* **PROBLEM TO SOLVE**: From the records below, print exactly the lines starting at the one containing "a *constant* letter)" and ending at the one containing "a *constant* square-zero", ends included, and nothing else.

Stored items:
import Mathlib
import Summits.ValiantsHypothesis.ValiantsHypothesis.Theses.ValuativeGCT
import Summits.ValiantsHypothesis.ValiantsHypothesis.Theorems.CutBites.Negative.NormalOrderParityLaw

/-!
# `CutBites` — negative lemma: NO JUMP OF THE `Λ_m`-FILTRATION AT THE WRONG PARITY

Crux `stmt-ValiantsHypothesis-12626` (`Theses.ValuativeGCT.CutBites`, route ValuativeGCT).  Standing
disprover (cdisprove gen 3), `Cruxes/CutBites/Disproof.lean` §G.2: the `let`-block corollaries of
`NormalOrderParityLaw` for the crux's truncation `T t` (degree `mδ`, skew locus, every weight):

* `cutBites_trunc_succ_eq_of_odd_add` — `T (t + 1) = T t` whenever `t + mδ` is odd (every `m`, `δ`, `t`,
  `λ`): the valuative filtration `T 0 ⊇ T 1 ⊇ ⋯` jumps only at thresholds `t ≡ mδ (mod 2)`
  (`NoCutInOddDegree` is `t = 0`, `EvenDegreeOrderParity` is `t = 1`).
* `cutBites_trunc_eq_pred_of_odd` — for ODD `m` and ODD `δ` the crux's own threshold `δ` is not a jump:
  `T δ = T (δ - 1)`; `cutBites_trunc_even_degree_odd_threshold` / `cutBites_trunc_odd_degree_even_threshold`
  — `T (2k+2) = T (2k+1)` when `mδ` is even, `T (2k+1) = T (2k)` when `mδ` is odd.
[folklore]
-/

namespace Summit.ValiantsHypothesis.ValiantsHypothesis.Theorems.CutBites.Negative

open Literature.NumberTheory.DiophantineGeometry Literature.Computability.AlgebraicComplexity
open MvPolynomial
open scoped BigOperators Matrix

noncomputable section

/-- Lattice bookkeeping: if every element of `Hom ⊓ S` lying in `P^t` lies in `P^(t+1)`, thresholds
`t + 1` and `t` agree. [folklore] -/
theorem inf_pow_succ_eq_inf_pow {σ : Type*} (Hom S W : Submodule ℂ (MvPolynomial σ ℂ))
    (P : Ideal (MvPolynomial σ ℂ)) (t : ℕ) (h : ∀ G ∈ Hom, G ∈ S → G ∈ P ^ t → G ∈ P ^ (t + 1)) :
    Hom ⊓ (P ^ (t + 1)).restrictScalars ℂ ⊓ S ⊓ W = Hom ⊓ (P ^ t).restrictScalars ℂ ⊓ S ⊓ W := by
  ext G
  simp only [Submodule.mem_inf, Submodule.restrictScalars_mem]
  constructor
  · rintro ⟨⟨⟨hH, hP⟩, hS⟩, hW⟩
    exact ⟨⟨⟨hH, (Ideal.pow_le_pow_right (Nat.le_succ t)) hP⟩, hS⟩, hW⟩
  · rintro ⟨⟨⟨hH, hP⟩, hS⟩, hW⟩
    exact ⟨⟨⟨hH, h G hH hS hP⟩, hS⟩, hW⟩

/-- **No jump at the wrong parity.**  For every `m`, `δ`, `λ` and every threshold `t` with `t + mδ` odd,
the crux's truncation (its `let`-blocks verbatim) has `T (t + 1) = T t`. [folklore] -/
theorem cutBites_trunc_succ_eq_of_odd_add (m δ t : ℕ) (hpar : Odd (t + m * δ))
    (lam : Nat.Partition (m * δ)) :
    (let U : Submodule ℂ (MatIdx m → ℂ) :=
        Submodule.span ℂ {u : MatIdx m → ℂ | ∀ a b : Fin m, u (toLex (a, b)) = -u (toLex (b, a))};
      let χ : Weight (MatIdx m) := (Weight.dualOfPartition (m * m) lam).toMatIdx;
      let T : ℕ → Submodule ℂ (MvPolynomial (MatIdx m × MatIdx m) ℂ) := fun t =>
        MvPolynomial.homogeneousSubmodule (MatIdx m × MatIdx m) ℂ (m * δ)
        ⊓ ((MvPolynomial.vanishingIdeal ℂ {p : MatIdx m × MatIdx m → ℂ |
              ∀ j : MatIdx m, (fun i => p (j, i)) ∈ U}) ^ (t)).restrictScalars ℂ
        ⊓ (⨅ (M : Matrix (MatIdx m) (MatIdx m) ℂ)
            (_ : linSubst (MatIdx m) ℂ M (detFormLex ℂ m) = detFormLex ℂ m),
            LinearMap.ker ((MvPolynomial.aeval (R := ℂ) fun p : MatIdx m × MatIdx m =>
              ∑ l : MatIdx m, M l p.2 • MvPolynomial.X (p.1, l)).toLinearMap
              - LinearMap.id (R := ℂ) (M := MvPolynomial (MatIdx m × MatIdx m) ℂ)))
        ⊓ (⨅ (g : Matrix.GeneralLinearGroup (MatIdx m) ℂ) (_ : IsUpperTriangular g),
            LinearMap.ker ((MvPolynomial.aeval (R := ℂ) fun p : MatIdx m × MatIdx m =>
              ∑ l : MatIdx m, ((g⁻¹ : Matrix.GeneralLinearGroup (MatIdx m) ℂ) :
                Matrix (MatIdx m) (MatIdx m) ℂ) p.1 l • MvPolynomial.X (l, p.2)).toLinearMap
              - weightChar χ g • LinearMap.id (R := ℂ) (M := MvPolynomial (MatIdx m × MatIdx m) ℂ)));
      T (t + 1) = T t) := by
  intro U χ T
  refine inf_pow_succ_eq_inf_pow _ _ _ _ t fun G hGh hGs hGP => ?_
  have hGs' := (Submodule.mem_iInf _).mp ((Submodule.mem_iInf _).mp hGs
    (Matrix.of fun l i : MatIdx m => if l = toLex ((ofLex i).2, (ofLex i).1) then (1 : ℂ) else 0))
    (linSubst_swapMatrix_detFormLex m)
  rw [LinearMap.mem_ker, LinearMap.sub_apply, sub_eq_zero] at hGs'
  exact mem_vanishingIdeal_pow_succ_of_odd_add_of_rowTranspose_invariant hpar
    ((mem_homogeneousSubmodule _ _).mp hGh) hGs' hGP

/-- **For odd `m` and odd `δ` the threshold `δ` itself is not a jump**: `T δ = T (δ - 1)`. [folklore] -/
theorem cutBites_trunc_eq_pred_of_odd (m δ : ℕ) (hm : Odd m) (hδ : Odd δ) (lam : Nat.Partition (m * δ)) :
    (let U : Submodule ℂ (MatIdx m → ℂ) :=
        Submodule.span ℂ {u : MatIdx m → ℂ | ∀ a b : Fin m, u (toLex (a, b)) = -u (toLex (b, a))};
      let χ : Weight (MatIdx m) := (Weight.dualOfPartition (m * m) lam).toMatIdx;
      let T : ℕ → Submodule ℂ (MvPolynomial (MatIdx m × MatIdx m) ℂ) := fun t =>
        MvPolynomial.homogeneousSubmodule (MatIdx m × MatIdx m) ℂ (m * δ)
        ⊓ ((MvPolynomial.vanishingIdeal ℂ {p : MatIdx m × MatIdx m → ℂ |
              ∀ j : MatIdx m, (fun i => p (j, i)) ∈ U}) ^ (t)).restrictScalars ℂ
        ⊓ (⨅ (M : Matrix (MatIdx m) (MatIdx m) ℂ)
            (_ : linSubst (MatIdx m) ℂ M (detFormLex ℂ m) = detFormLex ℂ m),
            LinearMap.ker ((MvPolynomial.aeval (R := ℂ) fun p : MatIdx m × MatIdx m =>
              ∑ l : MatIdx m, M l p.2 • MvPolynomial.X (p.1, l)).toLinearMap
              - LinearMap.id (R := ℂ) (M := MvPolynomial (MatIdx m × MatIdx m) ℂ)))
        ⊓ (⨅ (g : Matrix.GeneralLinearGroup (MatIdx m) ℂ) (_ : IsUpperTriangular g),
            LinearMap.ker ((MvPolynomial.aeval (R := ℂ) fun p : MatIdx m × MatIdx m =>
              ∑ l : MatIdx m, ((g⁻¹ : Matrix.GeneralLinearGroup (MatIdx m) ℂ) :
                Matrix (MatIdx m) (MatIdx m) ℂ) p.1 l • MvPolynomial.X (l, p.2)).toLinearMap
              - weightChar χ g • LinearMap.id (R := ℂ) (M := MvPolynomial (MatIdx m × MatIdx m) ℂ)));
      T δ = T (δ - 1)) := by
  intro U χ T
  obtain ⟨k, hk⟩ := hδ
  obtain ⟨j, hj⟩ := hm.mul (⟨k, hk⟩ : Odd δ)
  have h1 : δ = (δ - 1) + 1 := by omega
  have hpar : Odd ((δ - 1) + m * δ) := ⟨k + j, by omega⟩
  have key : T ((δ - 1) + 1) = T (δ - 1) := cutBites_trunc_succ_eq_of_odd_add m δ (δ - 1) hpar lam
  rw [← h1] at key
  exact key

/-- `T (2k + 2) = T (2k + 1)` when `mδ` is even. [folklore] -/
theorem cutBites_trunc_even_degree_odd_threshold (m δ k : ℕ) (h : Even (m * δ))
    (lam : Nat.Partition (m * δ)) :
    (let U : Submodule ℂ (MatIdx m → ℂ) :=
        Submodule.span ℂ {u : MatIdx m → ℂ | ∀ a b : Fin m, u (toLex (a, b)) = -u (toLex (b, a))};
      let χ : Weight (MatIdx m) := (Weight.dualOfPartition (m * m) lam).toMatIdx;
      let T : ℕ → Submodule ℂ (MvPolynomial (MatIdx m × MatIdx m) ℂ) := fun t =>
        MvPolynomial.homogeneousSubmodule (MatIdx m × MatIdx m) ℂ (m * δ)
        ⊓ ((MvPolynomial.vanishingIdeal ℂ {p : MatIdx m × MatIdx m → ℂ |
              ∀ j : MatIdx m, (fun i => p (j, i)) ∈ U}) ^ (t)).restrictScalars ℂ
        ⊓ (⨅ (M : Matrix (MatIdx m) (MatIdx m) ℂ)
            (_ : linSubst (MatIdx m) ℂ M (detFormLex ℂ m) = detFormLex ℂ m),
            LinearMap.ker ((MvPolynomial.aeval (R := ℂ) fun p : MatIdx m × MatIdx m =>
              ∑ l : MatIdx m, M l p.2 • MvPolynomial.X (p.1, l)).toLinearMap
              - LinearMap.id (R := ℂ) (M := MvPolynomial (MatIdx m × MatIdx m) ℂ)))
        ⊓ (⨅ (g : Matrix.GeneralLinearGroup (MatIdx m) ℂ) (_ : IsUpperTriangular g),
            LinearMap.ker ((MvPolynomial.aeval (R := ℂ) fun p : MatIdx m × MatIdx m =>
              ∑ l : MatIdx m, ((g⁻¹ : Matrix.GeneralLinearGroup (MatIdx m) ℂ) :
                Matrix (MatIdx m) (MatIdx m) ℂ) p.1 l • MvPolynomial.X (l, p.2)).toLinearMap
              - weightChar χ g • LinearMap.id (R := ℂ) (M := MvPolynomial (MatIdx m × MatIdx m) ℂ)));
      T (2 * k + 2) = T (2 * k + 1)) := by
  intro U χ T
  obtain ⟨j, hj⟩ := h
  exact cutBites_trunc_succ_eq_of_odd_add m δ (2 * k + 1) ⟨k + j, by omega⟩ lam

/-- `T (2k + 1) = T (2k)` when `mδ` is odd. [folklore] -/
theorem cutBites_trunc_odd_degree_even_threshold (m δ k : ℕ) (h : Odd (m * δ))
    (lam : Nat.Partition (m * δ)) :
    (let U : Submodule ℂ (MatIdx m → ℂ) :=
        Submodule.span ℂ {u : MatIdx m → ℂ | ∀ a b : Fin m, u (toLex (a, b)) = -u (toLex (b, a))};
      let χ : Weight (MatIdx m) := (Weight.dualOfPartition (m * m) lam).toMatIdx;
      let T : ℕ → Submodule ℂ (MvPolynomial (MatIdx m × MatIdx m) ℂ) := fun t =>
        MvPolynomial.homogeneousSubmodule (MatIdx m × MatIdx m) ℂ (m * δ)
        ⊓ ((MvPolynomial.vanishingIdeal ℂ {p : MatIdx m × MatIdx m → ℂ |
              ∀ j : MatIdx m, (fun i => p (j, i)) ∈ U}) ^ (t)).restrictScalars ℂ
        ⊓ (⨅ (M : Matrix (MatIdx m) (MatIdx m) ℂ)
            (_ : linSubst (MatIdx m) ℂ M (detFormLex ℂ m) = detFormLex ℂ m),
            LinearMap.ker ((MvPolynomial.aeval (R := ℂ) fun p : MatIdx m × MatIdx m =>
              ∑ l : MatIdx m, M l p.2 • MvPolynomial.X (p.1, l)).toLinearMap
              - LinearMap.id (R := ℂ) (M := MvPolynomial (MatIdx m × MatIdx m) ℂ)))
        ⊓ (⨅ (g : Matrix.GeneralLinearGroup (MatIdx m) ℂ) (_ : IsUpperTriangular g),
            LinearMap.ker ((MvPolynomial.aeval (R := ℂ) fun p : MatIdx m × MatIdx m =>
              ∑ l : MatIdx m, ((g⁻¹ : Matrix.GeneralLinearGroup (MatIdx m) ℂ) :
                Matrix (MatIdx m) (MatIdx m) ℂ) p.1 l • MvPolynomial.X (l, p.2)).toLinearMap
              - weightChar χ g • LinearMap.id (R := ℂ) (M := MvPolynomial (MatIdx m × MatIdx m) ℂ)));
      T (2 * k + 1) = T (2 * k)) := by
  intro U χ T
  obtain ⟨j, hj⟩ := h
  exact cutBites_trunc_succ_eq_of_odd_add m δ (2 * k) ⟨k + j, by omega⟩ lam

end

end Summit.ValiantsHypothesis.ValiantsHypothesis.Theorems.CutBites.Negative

...

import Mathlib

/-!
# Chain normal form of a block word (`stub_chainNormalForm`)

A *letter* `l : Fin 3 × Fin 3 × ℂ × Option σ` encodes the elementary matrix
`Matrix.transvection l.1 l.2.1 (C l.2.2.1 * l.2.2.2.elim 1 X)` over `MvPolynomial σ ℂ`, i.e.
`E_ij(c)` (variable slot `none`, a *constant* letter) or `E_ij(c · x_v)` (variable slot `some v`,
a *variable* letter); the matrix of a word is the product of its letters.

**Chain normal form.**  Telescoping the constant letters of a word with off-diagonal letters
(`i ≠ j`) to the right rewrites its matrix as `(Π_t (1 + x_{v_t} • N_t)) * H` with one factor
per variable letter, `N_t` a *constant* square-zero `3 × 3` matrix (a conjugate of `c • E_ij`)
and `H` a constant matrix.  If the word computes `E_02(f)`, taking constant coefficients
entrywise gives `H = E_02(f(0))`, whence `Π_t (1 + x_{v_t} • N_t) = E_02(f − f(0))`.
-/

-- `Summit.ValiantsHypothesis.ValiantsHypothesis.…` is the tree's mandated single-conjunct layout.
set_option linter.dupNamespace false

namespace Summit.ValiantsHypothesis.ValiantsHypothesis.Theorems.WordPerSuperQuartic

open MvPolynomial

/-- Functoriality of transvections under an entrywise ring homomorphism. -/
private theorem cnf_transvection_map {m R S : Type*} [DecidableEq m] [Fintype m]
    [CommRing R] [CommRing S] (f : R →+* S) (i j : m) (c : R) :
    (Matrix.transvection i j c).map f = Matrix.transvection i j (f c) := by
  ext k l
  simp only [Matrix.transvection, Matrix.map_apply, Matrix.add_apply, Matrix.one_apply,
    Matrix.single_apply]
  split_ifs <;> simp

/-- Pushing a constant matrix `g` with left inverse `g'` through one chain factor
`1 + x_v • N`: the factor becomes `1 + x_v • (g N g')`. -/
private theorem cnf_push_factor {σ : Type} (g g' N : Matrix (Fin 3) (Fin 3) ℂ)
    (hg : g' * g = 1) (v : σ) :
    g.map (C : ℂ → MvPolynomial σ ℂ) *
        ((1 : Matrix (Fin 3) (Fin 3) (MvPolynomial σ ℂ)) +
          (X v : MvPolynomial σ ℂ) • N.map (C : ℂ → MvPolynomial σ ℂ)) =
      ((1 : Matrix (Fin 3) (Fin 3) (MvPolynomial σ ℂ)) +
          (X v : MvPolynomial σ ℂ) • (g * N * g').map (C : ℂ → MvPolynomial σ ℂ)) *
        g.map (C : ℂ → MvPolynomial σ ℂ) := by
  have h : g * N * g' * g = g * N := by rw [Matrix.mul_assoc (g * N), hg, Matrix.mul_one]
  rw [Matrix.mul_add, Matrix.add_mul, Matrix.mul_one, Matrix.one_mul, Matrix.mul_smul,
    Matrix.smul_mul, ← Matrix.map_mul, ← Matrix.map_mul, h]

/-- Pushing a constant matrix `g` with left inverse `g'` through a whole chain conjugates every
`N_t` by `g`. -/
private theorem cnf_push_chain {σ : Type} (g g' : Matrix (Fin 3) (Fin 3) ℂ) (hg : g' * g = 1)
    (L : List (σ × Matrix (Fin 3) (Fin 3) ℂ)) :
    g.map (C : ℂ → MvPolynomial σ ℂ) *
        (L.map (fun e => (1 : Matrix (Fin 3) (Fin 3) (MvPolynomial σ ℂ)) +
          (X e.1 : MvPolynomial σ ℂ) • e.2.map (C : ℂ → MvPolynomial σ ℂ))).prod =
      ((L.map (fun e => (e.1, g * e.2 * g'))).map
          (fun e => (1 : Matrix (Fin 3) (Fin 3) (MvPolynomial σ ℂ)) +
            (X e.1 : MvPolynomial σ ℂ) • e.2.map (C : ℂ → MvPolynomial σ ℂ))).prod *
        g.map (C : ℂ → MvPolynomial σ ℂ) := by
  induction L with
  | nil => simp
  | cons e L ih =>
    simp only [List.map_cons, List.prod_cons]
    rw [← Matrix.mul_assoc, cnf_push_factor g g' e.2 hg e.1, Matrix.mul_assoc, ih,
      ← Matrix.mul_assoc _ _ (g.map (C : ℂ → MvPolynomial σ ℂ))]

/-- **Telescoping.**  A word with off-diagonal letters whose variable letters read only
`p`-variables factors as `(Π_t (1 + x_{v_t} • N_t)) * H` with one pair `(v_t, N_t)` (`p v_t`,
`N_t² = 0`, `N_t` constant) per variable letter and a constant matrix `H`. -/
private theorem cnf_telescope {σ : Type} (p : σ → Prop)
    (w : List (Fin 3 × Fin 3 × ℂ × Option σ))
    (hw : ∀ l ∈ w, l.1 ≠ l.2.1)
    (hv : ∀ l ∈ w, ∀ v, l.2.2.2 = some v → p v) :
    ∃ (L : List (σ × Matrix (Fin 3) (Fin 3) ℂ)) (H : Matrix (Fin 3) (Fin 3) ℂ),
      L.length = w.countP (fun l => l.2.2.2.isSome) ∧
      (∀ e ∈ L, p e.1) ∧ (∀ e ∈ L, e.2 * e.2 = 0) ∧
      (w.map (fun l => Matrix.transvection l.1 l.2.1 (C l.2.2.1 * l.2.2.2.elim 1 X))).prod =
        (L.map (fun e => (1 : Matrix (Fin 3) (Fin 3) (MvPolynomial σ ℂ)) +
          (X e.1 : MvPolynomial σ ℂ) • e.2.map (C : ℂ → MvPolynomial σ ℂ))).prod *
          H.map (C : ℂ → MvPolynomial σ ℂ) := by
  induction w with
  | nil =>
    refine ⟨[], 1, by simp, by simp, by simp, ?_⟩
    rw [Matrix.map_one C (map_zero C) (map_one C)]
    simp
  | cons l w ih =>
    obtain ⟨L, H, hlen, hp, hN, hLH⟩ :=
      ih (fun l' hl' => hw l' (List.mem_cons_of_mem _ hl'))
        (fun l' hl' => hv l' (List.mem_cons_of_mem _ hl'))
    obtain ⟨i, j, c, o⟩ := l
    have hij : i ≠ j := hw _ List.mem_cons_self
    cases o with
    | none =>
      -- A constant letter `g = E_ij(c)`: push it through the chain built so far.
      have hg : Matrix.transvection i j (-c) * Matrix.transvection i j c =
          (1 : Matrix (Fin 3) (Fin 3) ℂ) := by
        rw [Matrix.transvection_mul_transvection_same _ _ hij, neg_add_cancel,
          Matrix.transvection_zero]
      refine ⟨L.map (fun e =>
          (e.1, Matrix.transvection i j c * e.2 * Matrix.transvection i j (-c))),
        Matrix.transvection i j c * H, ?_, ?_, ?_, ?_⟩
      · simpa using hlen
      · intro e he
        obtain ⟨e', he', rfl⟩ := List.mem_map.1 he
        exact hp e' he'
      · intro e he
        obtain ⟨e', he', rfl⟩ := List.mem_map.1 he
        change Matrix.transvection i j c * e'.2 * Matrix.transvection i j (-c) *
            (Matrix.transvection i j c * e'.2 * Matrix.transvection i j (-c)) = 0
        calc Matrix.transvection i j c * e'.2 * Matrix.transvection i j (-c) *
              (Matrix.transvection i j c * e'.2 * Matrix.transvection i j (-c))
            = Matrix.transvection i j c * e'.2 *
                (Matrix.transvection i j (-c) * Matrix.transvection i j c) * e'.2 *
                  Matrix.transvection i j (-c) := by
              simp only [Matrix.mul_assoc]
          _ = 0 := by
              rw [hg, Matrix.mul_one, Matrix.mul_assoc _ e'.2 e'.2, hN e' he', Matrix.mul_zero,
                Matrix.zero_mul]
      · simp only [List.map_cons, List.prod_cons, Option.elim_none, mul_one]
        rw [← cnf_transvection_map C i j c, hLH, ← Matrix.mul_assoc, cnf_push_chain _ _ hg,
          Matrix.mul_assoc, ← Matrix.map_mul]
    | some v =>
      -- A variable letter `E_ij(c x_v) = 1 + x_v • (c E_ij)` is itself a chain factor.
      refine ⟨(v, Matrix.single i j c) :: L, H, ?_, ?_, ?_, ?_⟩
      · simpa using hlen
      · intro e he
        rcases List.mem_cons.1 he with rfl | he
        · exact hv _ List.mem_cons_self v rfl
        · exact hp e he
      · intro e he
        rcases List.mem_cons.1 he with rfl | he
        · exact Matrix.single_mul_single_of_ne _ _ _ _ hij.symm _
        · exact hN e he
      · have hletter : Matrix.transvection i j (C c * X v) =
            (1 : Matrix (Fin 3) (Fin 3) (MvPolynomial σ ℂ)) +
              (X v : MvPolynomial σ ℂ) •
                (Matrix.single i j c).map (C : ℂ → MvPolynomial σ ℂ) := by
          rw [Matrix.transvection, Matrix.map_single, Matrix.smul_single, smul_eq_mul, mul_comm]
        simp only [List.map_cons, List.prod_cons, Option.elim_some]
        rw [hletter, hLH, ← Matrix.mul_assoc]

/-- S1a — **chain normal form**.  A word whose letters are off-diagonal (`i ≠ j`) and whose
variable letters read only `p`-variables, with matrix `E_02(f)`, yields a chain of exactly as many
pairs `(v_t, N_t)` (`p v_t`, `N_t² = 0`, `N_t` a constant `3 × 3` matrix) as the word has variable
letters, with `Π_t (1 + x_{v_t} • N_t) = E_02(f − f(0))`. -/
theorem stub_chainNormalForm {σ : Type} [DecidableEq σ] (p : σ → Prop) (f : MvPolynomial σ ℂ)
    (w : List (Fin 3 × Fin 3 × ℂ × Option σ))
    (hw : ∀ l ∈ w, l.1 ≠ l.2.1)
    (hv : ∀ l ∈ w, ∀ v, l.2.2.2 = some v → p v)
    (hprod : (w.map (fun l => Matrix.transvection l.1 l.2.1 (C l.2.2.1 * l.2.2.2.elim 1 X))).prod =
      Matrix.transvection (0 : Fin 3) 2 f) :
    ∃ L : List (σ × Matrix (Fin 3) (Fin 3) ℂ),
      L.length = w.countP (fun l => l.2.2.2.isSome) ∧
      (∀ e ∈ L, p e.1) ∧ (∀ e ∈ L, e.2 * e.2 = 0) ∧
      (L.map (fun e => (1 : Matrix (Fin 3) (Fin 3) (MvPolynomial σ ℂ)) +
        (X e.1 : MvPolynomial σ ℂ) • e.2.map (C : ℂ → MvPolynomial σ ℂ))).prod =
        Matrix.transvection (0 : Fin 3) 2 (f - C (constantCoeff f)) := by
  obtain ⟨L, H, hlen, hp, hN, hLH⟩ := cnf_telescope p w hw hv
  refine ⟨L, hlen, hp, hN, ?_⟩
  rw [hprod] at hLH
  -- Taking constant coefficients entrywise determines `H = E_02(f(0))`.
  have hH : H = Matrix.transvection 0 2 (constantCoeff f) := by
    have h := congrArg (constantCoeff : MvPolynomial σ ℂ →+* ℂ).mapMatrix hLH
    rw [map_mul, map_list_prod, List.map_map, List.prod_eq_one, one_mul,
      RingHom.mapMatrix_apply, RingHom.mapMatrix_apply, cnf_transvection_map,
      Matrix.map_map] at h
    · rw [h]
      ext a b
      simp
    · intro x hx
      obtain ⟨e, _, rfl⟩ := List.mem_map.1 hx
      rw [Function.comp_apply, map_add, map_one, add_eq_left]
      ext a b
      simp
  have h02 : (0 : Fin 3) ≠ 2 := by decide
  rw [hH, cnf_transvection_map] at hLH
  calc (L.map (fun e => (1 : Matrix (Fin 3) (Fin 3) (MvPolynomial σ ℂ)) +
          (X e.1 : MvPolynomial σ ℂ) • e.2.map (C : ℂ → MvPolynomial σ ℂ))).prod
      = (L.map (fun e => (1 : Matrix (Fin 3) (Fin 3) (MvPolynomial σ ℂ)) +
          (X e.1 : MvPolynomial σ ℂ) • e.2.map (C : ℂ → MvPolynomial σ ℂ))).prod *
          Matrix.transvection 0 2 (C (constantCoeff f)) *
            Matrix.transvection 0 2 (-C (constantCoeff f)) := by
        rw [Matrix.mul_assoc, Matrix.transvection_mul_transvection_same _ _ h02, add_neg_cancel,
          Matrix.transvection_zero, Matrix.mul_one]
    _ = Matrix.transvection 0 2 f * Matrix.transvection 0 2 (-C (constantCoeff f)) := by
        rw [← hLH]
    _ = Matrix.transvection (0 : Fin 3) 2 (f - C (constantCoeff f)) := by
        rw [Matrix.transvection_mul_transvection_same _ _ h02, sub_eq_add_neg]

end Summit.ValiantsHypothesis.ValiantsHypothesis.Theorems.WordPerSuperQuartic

* * *

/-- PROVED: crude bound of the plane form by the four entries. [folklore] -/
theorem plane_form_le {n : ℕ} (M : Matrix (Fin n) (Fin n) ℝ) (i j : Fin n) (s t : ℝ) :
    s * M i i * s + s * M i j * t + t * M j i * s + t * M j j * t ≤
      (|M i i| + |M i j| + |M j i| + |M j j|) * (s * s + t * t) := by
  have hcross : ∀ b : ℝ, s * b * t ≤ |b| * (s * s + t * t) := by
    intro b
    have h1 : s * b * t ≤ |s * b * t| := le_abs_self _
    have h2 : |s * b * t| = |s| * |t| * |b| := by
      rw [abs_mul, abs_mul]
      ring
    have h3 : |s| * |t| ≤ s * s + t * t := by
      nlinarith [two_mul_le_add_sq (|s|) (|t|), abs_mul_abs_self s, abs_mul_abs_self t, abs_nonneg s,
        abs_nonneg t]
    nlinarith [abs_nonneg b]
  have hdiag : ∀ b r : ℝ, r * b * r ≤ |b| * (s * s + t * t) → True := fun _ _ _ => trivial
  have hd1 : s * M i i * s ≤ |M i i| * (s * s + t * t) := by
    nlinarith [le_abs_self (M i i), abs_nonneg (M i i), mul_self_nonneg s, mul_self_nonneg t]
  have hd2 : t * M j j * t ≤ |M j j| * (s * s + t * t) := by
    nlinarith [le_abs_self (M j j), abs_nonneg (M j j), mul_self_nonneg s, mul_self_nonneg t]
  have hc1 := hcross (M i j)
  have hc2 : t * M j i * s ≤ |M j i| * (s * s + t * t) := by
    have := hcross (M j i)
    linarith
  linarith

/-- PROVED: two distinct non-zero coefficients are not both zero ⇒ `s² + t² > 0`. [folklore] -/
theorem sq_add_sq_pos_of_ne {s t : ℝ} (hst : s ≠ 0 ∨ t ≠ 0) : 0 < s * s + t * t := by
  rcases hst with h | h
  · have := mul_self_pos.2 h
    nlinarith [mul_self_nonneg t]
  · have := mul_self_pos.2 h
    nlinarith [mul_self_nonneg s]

* **EXERCISE RESPONSE**:
`E_ij(c)` (variable slot `none`, a *constant* letter) or `E_ij(c · x_v)` (variable slot `some v`,
a *variable* letter); the matrix of a word is the product of its letters.

**Chain normal form.**  Telescoping the constant letters of a word with off-diagonal letters
(`i ≠ j`) to the right rewrites its matrix as `(Π_t (1 + x_{v_t} • N_t)) * H` with one factor
per variable letter, `N_t` a *constant* square-zero `3 × 3` matrix (a conjugate of `c • E_ij`)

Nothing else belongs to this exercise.